● **What the exercise asks**:
Search term "rule": copy each line of the data containing it.

◇ ◇ ◇

/-- **CUT along a genuine rational line** (rule (1)): `[σ] ∈ InBaker` as soon as the two open pieces
`σ ∩ {L > 0}`, `σ ∩ {L < 0}` are — the line itself is a null zero set. [KontsevichZagier2001 §1.2 rule (1)] -/
theorem InBaker.of_cut (L : Wall) (hL : L.k1 ≠ 0 ∨ L.k2 ≠ 0) (σ : KZ.IntegralRep 2)
    (hpos : ∀ (T : Set (Fin 2 → ℝ)) (hT : IsSemialgebraic ℚ T) (hTr : T ⊆ σ.domain),
      T = σ.domain ∩ {w | 0 < L.eval (w 0) (w 1)} → InBaker (KZ.of (σ.restrict T hT hTr)))
    (hneg : ∀ (T : Set (Fin 2 → ℝ)) (hT : IsSemialgebraic ℚ T) (hTr : T ⊆ σ.domain),
      T = σ.domain ∩ {w | L.eval (w 0) (w 1) < 0} → InBaker (KZ.of (σ.restrict T hT hTr))) :
    InBaker (KZ.of σ) := by
  classical
  have hP : IsSemialgebraic ℚ {w : Fin 2 → ℝ | 0 < L.eval (w 0) (w 1)} := by
    simpa only [Conic.aeval_pxyP, Wall.toConic_pxy] using
      Literature.ModelTheory.ExponentialFields.isSemialgebraic_setOf_eval_pos (k := ℚ) (R := ℝ) L.toConic.pxyP
  have hN : IsSemialgebraic ℚ {w : Fin 2 → ℝ | L.eval (w 0) (w 1) < 0} := by
    simpa only [Conic.aeval_pxyP, Wall.toConic_pxy, map_zero] using
      Literature.ModelTheory.ExponentialFields.isSemialgebraic_setOf_eval_lt (k := ℚ) (R := ℝ) L.toConic.pxyP 0
  have hZ : IsSemialgebraic ℚ {w : Fin 2 → ℝ | L.eval (w 0) (w 1) = 0} := by
    simpa only [Conic.aeval_pxyP, Wall.toConic_pxy] using
      Literature.ModelTheory.ExponentialFields.isSemialgebraic_setOf_eval_eq_zero (k := ℚ) (R := ℝ) L.toConic.pxyP
  have key : ∀ (k : Fin 3) (x : Fin 2 → ℝ),
      x ∈ (![{w | 0 < L.eval (w 0) (w 1)}, {w | L.eval (w 0) (w 1) < 0}, {w | L.eval (w 0) (w 1) = 0}] :
        Fin 3 → Set (Fin 2 → ℝ)) k →
        (k = 0 ∧ 0 < L.eval (x 0) (x 1)) ∨ (k = 1 ∧ L.eval (x 0) (x 1) < 0) ∨
          (k = 2 ∧ L.eval (x 0) (x 1) = 0) := by
    intro k x hk
    fin_cases k
    · exact Or.inl ⟨rfl, hk⟩
    · exact Or.inr (Or.inl ⟨rfl, hk⟩)
    · exact Or.inr (Or.inr ⟨rfl, hk⟩)
  refine InBaker.of_partition (Finset.univ : Finset (Fin 3)) σ
    ![{w | 0 < L.eval (w 0) (w 1)}, {w | L.eval (w 0) (w 1) < 0}, {w | L.eval (w 0) (w 1) = 0}]
    ?_ ?_ ?_ ?_
  · intro i _
    fin_cases i
    · exact hP
    · exact hN
    · exact hZ
  · intro x _
    rcases lt_trichotomy (L.eval (x 0) (x 1)) 0 with h | h | h
    · exact ⟨1, Finset.mem_univ _, h⟩
    · exact ⟨2, Finset.mem_univ _, h⟩
    · exact ⟨0, Finset.mem_univ _, h⟩
  · intro i j x hij hi hj
    rcases key i x hi with ⟨rfl, h₁⟩ | ⟨rfl, h₁⟩ | ⟨rfl, h₁⟩ <;>
      rcases key j x hj with ⟨rfl, h₂⟩ | ⟨rfl, h₂⟩ | ⟨rfl, h₂⟩ <;>
      first | exact hij rfl | linarith
  · intro i _ T hT hTr hTeq
    fin_cases i
    · exact hpos T hT hTr hTeq
    · exact hneg T hT hTr hTeq
    · -- the null line
      have hne : ∃ x : Fin 2 → ℝ, aeval x L.toConic.pxyP ≠ 0 := by
        rcases hL with h1 | h2
        · refine ⟨![(((1 - L.k0) / L.k1 : ℚ) : ℝ), 0], ?_⟩
          rw [Conic.aeval_pxyP, Wall.toConic_pxy, Wall.eval]
          simp only [Matrix.cons_val_zero, Matrix.cons_val_one, mul_zero, add_zero]
          have h1' : (L.k1 : ℝ) ≠ 0 := by exact_mod_cast h1
          rw [show (L.k0 : ℝ) + L.k1 * (((1 - L.k0) / L.k1 : ℚ) : ℝ) = 1 by
            push_cast; field_simp; ring]
          exact one_ne_zero
        · refine ⟨![0, (((1 - L.k0) / L.k2 : ℚ) : ℝ)], ?_⟩
          rw [Conic.aeval_pxyP, Wall.toConic_pxy, Wall.eval]
          simp only [Matrix.cons_val_zero, Matrix.cons_val_one, mul_zero, add_zero]
          have h2' : (L.k2 : ℝ) ≠ 0 := by exact_mod_cast h2
          rw [show (L.k0 : ℝ) + L.k2 * (((1 - L.k0) / L.k2 : ℚ) : ℝ) = 1 by
            push_cast; field_simp; ring]
          exact one_ne_zero
      refine InBaker.of_subset_zeroSet _ L.toConic.pxyP hne fun v hv => ?_
      have hv' : v ∈ T := hv
      rw [hTeq] at hv'
      rw [Conic.aeval_pxyP, Wall.toConic_pxy]
      exact hv'.2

◇ ◇ ◇

● **Expected answer**:
/-- **CUT along a genuine rational line** (rule (1)): `[σ] ∈ InBaker` as soon as the two open pieces
`σ ∩ {L > 0}`, `σ ∩ {L < 0}` are — the line itself is a null zero set. [KontsevichZagier2001 §1.2 rule (1)] -/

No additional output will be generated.